The ritual required an incantation and he promptly began reciting it, having memorised it decades previously, the ancient Greek rolling off of his tongue as smoothly as parseltongue, the intertwining magical origins of the two allowing the intensification of the former by means of the latter. He repeated the chant religiously until his throat ran dry, the words painful, and the effects of the potions finally made their presence known as his body began spasming, groaning in pain as it was split and torn in ways no body ever should, in ways not even the Devil himself could force it to. Screams tore through him, his hellish screeching and howling ripping his insides until he spat blood, the hot liquid pouring freely out of his mouth, stuck wide open. Writhing and convulsing over the runes, one hand found the Diadem and it took all he got not to stab himself out of his misery with it, not to throw it across the room into the fire in spite; instead, he pushed it further into the ground, digging into the rotting wood.
Voldemort clenched his jaw and his teeth audibly crunched under the pressure, stained red. He couldn’t place his tongue… perhaps he had eaten it, chewed on it and spat it out already.
His nails, even if he had taken care to have them as short and smooth as possible, dug cruelly into his skin, his weeping palms abused from all fronts, and he wondered if his fingers would emerge from the back of his hands soon, like a cursed dagger ripping through flesh. Muscles spasming, he let go of the Diadem, rolling onto his back, his spine arching obscenely as would a contortionist's and cracked like an explosion. He was sure to become invalid by the end of this —
Cold.
Ice, frigid and ferocious, crawled to the tips of his extremities, gaining momentous speed as it rushed towards his heart, caging it. It seeped into his pores, his flesh, his bones, his eyes ; his vision clouded with flakes of frost, sharp shards slashing his corneas as if they were a werewolf’s whore’s knickers. He wept through the pain, his body motionless in an endless pool of his own blood, the sickly substance acting as a sort of glue as it froze into a solid state.
The fire crackled uselessly one last time in the fireplace before the dancing flames were doused, strangled by strands of spun ice, leaving him alone and defenceless.
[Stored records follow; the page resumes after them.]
import Summits.AtomisticToContinuum.Crystallization.Theorems.FrustratedLawDichotomyStrainedPatchHomEntryFitHcp

/-!
# The SHARP hcp (P1) fit prune, part 1 (kit): per-neighbour Cartesian enclosures and the verdict `fitOKHS`

decomp-a2c hand-2 g23 (crux `AperiodicFrustratedLawGap`, stmt-AtomisticToContinuum-27623; sequel of hand-2 g22 `…HomEntryFitHcpKit` /
`…HomEntryFitHcp`, the hcp analogue of g22's fcc sharpenings `fitOK2` / `fitOK3`; soundness and the (H) theorems are in `…HomEntryFitHcpSharp`).

MEASURED (this session, farm `#eval`, thin boxes of half-width `2⁻¹³` on the basal-shear path `U = 0.97·(1 + e(E₁₂ + E₂₁))`, `ξ = 0`): the v1 hcp fit
verdict `fitOKH` fires at `e = 0.015` and fails from `e = 0.018`, while the hcp (P4) floor verdict at `1/625` (`entryLeafOKHc muRec`) is false up to
`e = 0.022` and true from `e = 0.026` — with v1 the window `0.018 ≤ e ≤ 0.022` is decided by NO verdict, so the hcp search cannot terminate there.  Cause: the
misfit bound `6ρ² + 12λ²‖ξ‖²` (`ρ = max_k ‖V q_k‖`, all pairs, Cauchy) carries a factor ≈ 3–6 over the true squared misfit, and a shuffle `‖ξ‖ = 0.01` alone
costs `12λ²‖ξ‖² ≈ 1.1·10⁻³` of the budget `(0.049 d)² ≈ 2.3·10⁻³` although the true contribution of the shuffle to the misfit of a `B`-neighbour is `U ξ`
exactly and of an `A`-neighbour is `0`.  The sharp verdict below fires up to `e = 0.024` on the same path (and at `e = 0.02` with `ξ = (0.01,0,0)`).

THE SHARPENING (same real fit theorem `…HomEntryFitHcpKit.goodAtScale_of_fitBounds_hcp`, all pairs `k, k'`; only the ENCLOSURE changes).  With
`λ = scaleL`, `V = U − λ·1`, `n_k = nbr k` (unit), the deformed neighbour is `nbrU k = λ n_k + R_k`, `R_k = V n_k + s_k U ξ` (`s_k` the sublattice flag), so
EXACTLY `‖nbrU k'‖² = λ² + 2λ⟪R_{k'}, n_{k'}⟫ + ‖R_{k'}‖²` and, with `δ = ‖nbrU k'‖ − λ`,
`‖nbrU k − ‖nbrU k'‖·n_k‖² = ‖R_k − δ n_k‖² = ‖R_k‖² − 2δ⟪R_k, n_k⟫ + δ²`.
The kernel evaluates the three Cartesian components of `R_k` from the deviation entries and the shuffle box (`…HomEntryGramHcp.uF/uT`), then `⟪R_k,n_k⟫`,
`‖R_k‖²` (`dot3`), `‖nbrU k‖²`, `δ` (`FI.sqrt`) and the pair misfit — every quantity at the intrinsic (small) scale, no Cauchy step, the shuffle exact.

* §1 the component enclosures (`hexFI`, `shiftFI`, `nbrFI` of `n_k`; `rVec` of `R_k`) and their `mem` lemmas; the decomposition `nbrU k = λ n_k + R_k`;
* §2 the kernel data `rP`, `rSq`, `nrm2`, `dlt`, `mis`, `misMax`, `d2S` and ★ `fitOKHS` (= `fitOKH` with the misfit conjunct replaced by the sharp pair
  test `10⁶ · misMax ≤ 2401 · d2S` and `d2lo` by `min_k nrm2.lo`).

All definitions computable; 0 sorry; standard axioms; no instances / notation / `#eval`.  `--supports stmt-AtomisticToContinuum-27623`.
-/

namespace Summit.AtomisticToContinuum.Crystallization.Theorems.FrustratedLawDichotomyStrainedPatchHomEntryFitHcpSharpKit

open scoped BigOperators RealInnerProductSpace
open Literature.Analysis.ValidatedNumerics.Numerics
open Summit.AtomisticToContinuum.Crystallization.Theorems.ChargedEnergyGapNegative (E3)
open Summit.AtomisticToContinuum.Crystallization.Theorems.FrustratedLawDichotomySchurCut (effPot w₄₅ ω₄)
open Summit.AtomisticToContinuum.Crystallization.Theorems.FrustratedLawDichotomyMotifLemmas (GoodAtScale)
open Summit.AtomisticToContinuum.Crystallization.Theorems.FrustratedLawDichotomyAveragingRuleTightFree (TightNearCap BadNearCap)
open Summit.AtomisticToContinuum.Crystallization.Theorems.FrustratedLawDichotomyExemptAbsorption (ExemptNear)
open Summit.AtomisticToContinuum.Crystallization.Theorems.FrustratedLawDichotomyStrainedPatchHomSplit
open Summit.AtomisticToContinuum.Crystallization.Theorems.FrustratedLawDichotomyStrainedPatchHomLatticeBoxHcp (latPt_eq_apply_one)
open Summit.AtomisticToContinuum.Crystallization.Theorems.FrustratedLawDichotomyAveragingCut (self_mem_ball)
open Summit.AtomisticToContinuum.Crystallization.Theorems.FrustratedLawDichotomyStrainedPatchHomPrunes (locHom_hcp_centre)
open Summit.AtomisticToContinuum.Crystallization.Theorems.FrustratedLawDichotomyStrainedPatchHomPrunedPolar (homFloor_of_prunedBoxSums_selfAdjoint)
open Summit.AtomisticToContinuum.Crystallization.Theorems.FrustratedLawDichotomyStrainedPatchHomCertTree (CertTree treeOK)
open Summit.AtomisticToContinuum.Crystallization.Theorems.FrustratedLawDichotomyStrainedPatchHomEntryGram
open Summit.AtomisticToContinuum.Crystallization.Theorems.FrustratedLawDichotomyStrainedPatchHomEntryFitKit (lmin lmin_le_of_mem lmin_mem)
open Summit.AtomisticToContinuum.Crystallization.Theorems.FrustratedLawDichotomyStrainedPatchHomEntryFit (scaleL devFI lmax le_lmax_of_mem)
open Summit.AtomisticToContinuum.Crystallization.Theorems.FrustratedLawDichotomyStrainedPatchHomEntryGramHcp
open Summit.AtomisticToContinuum.Crystallization.Theorems.FrustratedLawDichotomyStrainedPatchHomEntryHcpFrame
open Summit.AtomisticToContinuum.Crystallization.Theorems.FrustratedLawDichotomyStrainedPatchHomEntryFitHcpKit
open Summit.AtomisticToContinuum.Crystallization.Theorems.FrustratedLawDichotomyStrainedPatchHomEntryFitHcp

/-! ## §1. Cartesian component enclosures of `n_k` and `R_k` -/

/-- Coordinate `a` of a vector of `E3` as an inner product with the basis vector. [formal bookkeeping] -/
theorem apply_eq_inner_single (w : E3) (a : Fin 3) : w a = ⟪EuclideanSpace.single a (1 : ℝ), w⟫ := by
  rw [EuclideanSpace.inner_single_left]; simp

/-- Enclosure of the components of the hexagonal frame vectors `hexFrame i`. -/
def hexFI (i a : Fin 3) : FI :=
  if i = 0 then (if a = 0 then FI.ofInt 1 else FI.ofInt 0)
  else if i = 1 then (if a = 0 then FI.ofFrac 1 2 else if a = 1 then s3.divNat 2 else FI.ofInt 0)
  else (if a = 2 then s83 else FI.ofInt 0)

/-- Enclosure of the components of `hcpShift = (1/2, √3/6, √(2/3))`. -/
def shiftFI (a : Fin 3) : FI := if a = 0 then FI.ofFrac 1 2 else if a = 1 then s3.divNat 6 else s23

/-- `hexFI` encloses the frame components. [formal bookkeeping] -/
theorem mem_hexFI (i a : Fin 3) : FI.mem (hexFrame i a) (hexFI i a) := by
  have h0 : FI.mem (0 : ℝ) (FI.ofInt 0) := by simpa using FI.mem_ofInt 0
  have h1 : FI.mem (1 : ℝ) (FI.ofInt 1) := by simpa using FI.mem_ofInt 1
  have hs32 : FI.mem (Real.sqrt 3 / 2) (s3.divNat 2) := by simpa using FI.mem_divNat mem_s3 (n := 2) (by norm_num)
  match i with
  | 0 =>
    rw [hexFI, if_pos rfl, hexFrame_apply₀]
    fin_cases a
    · simpa using h1
    · simpa using h0
    · simpa using h0
  | 1 =>
    rw [hexFI, if_neg (by decide), if_pos rfl, hexFrame_apply₁]
    fin_cases a
    · simpa using mem_half
    · simpa using hs32
    · simpa using h0
  | 2 =>
    rw [hexFI, if_neg (by decide), if_neg (by decide), hexFrame_apply₂]
    fin_cases a
    · simpa using h0
    · simpa using h0
    · simpa using mem_s83

/-- `shiftFI` encloses the components of `hcpShift`. [formal bookkeeping] -/
theorem mem_shiftFI (a : Fin 3) : FI.mem (hcpShift a) (shiftFI a) := by
  have hs36 : FI.mem (Real.sqrt 3 / 6) (s3.divNat 6) := by simpa using FI.mem_divNat mem_s3 (n := 6) (by norm_num)
  unfold shiftFI
  rw [hcpShift_apply]
  fin_cases a
  · simpa using mem_half
  · simpa using hs36
  · simpa using mem_s23

/-- Enclosure of the components of the unit neighbour `n_k = nbr k = Σᵢ hlab k i • hexFrame i (+ hcpShift)`. -/
def nbrFI (k : Fin 12) (a : Fin 3) : FI :=
  ((((hexFI 0 a).mulInt (hlab k 0)).add ((hexFI 1 a).mulInt (hlab k 1))).add ((hexFI 2 a).mulInt (hlab k 2))).add
    (if hshift k then shiftFI a else FI.ofInt 0)

/-- `nbrFI` encloses the components of `nbr k`. [formal bookkeeping] -/
theorem mem_nbrFI (k : Fin 12) (a : Fin 3) : FI.mem ((nbr k) a) (nbrFI k a) := by
  have e : (nbr k) a = (hexFrame 0 a * ((hlab k 0 : ℤ) : ℝ) + hexFrame 1 a * ((hlab k 1 : ℤ) : ℝ) + hexFrame 2 a * ((hlab k 2 : ℤ) : ℝ)) +
      (if hshift k then hcpShift else 0) a := by
    unfold nbr
    rw [apply_eq_inner_single, inner_add_right, inner_sum, Fin.sum_univ_three, inner_smul_right, inner_smul_right, inner_smul_right,
      ← apply_eq_inner_single, ← apply_eq_inner_single, ← apply_eq_inner_single, ← apply_eq_inner_single]
    ring
  rw [e]
  refine FI.mem_add (FI.mem_add (FI.mem_add (FI.mem_mulInt (mem_hexFI 0 a) _) (FI.mem_mulInt (mem_hexFI 1 a) _)) (FI.mem_mulInt (mem_hexFI 2 a) _)) ?_
  cases hshift k
  · simpa using FI.mem_ofInt 0
  · simpa using mem_shiftFI a

/-- Enclosure of the components of `R_k = V n_k + s_k U ξ = latPt V hexFrame (hlab k) + s_k (V (hcpShift + ξ) + λ ξ)` from the deviation entries `E'`
(of `V`), the shuffle box `X` and the scale `Lm ∋ λ`. -/
def rVec (E' : Fin 3 × Fin 3 → FI) (X : Fin 3 → FI) (Lm : FI) (k : Fin 12) (a : Fin 3) : FI :=
  ((((uF E' 0 a).mulInt (hlab k 0)).add ((uF E' 1 a).mulInt (hlab k 1))).add ((uF E' 2 a).mulInt (hlab k 2))).add
    (if hshift k then (uT E' X a).add (Lm.mul (X a)) else FI.ofInt 0)

/-- The real vector `R_k` (as a function of `V`, `ξ`, `λ`). -/
noncomputable def rReal (V : E3 →L[ℝ] E3) (ξ : E3) (lam : ℝ) (k : Fin 12) : E3 :=
  latPt V hexFrame (hlab k) + if hshift k then V (hcpShift + ξ) + lam • ξ else 0

/-- `rVec` encloses the components of `R_k`. [formal bookkeeping] -/
theorem mem_rVec (V : E3 →L[ℝ] E3) (ξ : E3) {lam : ℝ} {E' : Fin 3 × Fin 3 → FI} {X : Fin 3 → FI} {Lm : FI}
    (hE' : ∀ ab : Fin 3 × Fin 3, FI.mem ((V (EuclideanSpace.single ab.2 (1 : ℝ))) ab.1) (E' ab)) (hX : ∀ i, FI.mem (ξ i) (X i))
    (hL : FI.mem lam Lm) (k : Fin 12) (a : Fin 3) : FI.mem ((rReal V ξ lam k) a) (rVec E' X Lm k a) := by
  have e : (rReal V ξ lam k) a = ((V (hexFrame 0)) a * ((hlab k 0 : ℤ) : ℝ) + (V (hexFrame 1)) a * ((hlab k 1 : ℤ) : ℝ) +
      (V (hexFrame 2)) a * ((hlab k 2 : ℤ) : ℝ)) + (if hshift k then V (hcpShift + ξ) + lam • ξ else 0) a := by
    unfold rReal latPt
    rw [map_sum, apply_eq_inner_single, inner_add_right, inner_sum, Fin.sum_univ_three, map_smul, map_smul, map_smul,
      inner_smul_right, inner_smul_right, inner_smul_right, ← apply_eq_inner_single, ← apply_eq_inner_single, ← apply_eq_inner_single,
      ← apply_eq_inner_single]
    ring
  rw [e]
  refine FI.mem_add (FI.mem_add (FI.mem_add (FI.mem_mulInt (mem_uF V hE' 0 a) _) (FI.mem_mulInt (mem_uF V hE' 1 a) _))
    (FI.mem_mulInt (mem_uF V hE' 2 a) _)) ?_
  cases hshift k
  · simpa using FI.mem_ofInt 0
  · simp only [↓reduceIte, PiLp.add_apply, PiLp.smul_apply, smul_eq_mul]
    exact FI.mem_add (mem_uT V ξ hE' hX a) (FI.mem_mul hL (hX a))

/-- ★ The decomposition `nbrU k = λ • n_k + R_k` (`U = λ·1 + V`). [folklore] -/
theorem nbrU_eq_smul_add_rReal {U V : E3 →L[ℝ] E3} {lam : ℝ} (hV : ∀ x : E3, U x = lam • x + V x) (ξ : E3) (k : Fin 12) :
    nbrU U ξ k = lam • nbr k + rReal V ξ lam k := by
  have e1 : latPt U hexFrame (hlab k) = lam • latPt 1 hexFrame (hlab k) + latPt V hexFrame (hlab k) := by
    rw [latPt_eq_apply_one U, hV, latPt_eq_apply_one V]
  unfold nbrU nbr rReal
  rw [show latPt 1 hexFrame (hlab k) = ∑ i : Fin 3, ((hlab k i : ℤ) : ℝ) • hexFrame i by simp [latPt]] at e1
  cases hshift k
  · simp only [Bool.false_eq_true, ↓reduceIte, add_zero]; rw [e1]
  · simp only [↓reduceIte, smul_add]; rw [e1, hV (hcpShift + ξ), smul_add]; abel

/-! ## §2. The sharp kernel data and the verdict -/

/-- `⟪R_k, n_k⟫` in the kernel. -/
def rP (E' : Fin 3 × Fin 3 → FI) (X : Fin 3 → FI) (Lm : FI) (k : Fin 12) : FI := dot3 (rVec E' X Lm k) (nbrFI k)

/-- `‖R_k‖²` in the kernel. -/
def rSq (E' : Fin 3 × Fin 3 → FI) (X : Fin 3 → FI) (Lm : FI) (k : Fin 12) : FI := dot3 (rVec E' X Lm k) (rVec E' X Lm k)

/-- `‖nbrU k‖² = λ² + 2λ⟪R_k, n_k⟫ + ‖R_k‖²` in the kernel (cancellation-free in the small data). -/
def nrm2 (E' : Fin 3 × Fin 3 → FI) (X : Fin 3 → FI) (Lm : FI) (k : Fin 12) : FI :=
  ((Lm.sqr).add (((Lm.mul (rP E' X Lm k))).mulInt 2)).add (rSq E' X Lm k)

/-- `δ_{k'} = ‖nbrU k'‖ − λ` in the kernel. -/
def dlt (E' : Fin 3 × Fin 3 → FI) (X : Fin 3 → FI) (Lm : FI) (k : Fin 12) : FI := (FI.sqrt (nrm2 E' X Lm k)).sub Lm

/-- The pair misfit `‖R_k‖² − 2δ_{k'}⟪R_k, n_k⟫ + δ_{k'}² = ‖nbrU k − ‖nbrU k'‖·n_k‖²` in the kernel. -/
def mis (E' : Fin 3 × Fin 3 → FI) (X : Fin 3 → FI) (Lm : FI) (k k' : Fin 12) : FI :=
  ((rSq E' X Lm k).sub ((((dlt E' X Lm k').mul (rP E' X Lm k))).mulInt 2)).add ((dlt E' X Lm k').sqr)

/-- Deviation entries of the entry/shuffle box at scale `L`. -/
def devH (c w : (Fin 3 × Fin 3) ⊕ Fin 3 → ℤ) (L : ℤ) : Fin 3 × Fin 3 → FI :=
  devFI (fun ab => c (Sum.inl ab)) (fun ab => w (Sum.inl ab)) L

/-- The largest upper end of the pair misfits (scaled). -/
def misMax (c w : (Fin 3 × Fin 3) ⊕ Fin 3 → ℤ) (L : ℤ) : ℤ :=
  lmax (K12H.flatMap fun k => K12H.map fun k' => (mis (devH c w L) (shufFI c w) (FI.ofScaled L) k k').hi)

/-- The sharp `d²` lower end: `min_k nrm2.lo` (scaled). -/
def d2S (c w : (Fin 3 × Fin 3) ⊕ Fin 3 → ℤ) (L : ℤ) : ℤ := lmin (K12H.map fun k => (nrm2 (devH c w L) (shufFI c w) (FI.ofScaled L) k).lo)

/-- ★ **THE SHARP hcp (P1) FIT VERDICT on an entry/shuffle box**: `fitOKH`'s conjuncts with the misfit test replaced by the sharp pair test
`10⁶ · misMax ≤ 2401 · d2S` (misfit `≤ (49/1000)² d²`). -/
def fitOKHS (c w : (Fin 3 × Fin 3) ⊕ Fin 3 → ℤ) : Bool :=
  let L := scaleL (fun ab => c (Sum.inl ab))
  let D := dEnclH c w
  decide (0 ≤ L) && decide (0 < D.lo) && decide (D.lo ≤ D.hi) && decide (2 * D.hi ≤ 3 * (SC : ℤ)) &&
  decide ((SC : ℤ) ≤ 130 * D.lo) && decide (4 * (xiSq c w).hi ≤ (SC : ℤ)) &&
  decide (1000000 * misMax c w L ≤ 2401 * d2S c w L) &&
  K12H.all (fun k => decide ((nbrSq c w k).hi * SC * 10000 ≤ (130 * D.lo - SC) ^ 2)) &&
  decide (∀ b ∈ box7all,
    (b = 0 ∨ (∃ k : Fin 12, hshift k = false ∧ hlab k = b) ∨ (130 * D.hi + (SC : ℤ)) ^ 2 ≤ (qform13 (extU c w) b false).lo * SC * 10000) ∧
    ((∃ k : Fin 12, hshift k = true ∧ hlab k = b) ∨ (130 * D.hi + (SC : ℤ)) ^ 2 ≤ (qform13 (extU c w) b true).lo * SC * 10000))

end Summit.AtomisticToContinuum.Crystallization.Theorems.FrustratedLawDichotomyStrainedPatchHomEntryFitHcpSharpKit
She was here, incensed and umbrageous, out for her revenge. Death .
His sworn enemy, defeated as she was, returned each time with a newfound resentment, determined to cause his ruination. Eternally mocked by him. She hated him as much as he feared her, if not more, however that may be possible, yet she still longed to lay claim upon him once and for all, to claim him as her slave. Try as she might, he had mastered her at her own game, for it was she who was his slave. Dark vapours enveloped the room, cloaking it under an arctic blizzard, holding it captive for the one moment she had power over him, squeezing his chest, crushing him under her great weight. He could feel her grinning at him through blackened teeth, a bony finger-like tendril gingerly caressing his bruised cheek as if begging him to surrender to her, to accept his fate, her hand trailing down until it wrapped around his neck and constricting like a snake would, mocking him as he did her. She whispered to him, cursed words in a voice as sweet as life, as old as time, indiscernible yet so easily recognisable.
… Tom…
…Marvolo…
…Riddle…
…my…
…master…
With no choice but to obey his command, her fingers loosened from around his throat, trailing back up to his mouth, his jaw stuck wide open in a grotesque visage. Slipping into the familiar motions, they followed the tunnel of his oesophagus until the cimmerian tendrils reached deep into his chest, as cold as the embers of her hate burnt, scratching at his heart in a futile attempt to destroy him, leaving crystals of ice embedded into the organ in her wake, having made up quite a collection there during her many visits. Blood-stained eyes looked from behind her hazy veil of frost as she reached that little piece of him, his essence, his core, that part of him that was him, beyond the frostbitten flesh, beyond the limits of the bone and mind. His soul.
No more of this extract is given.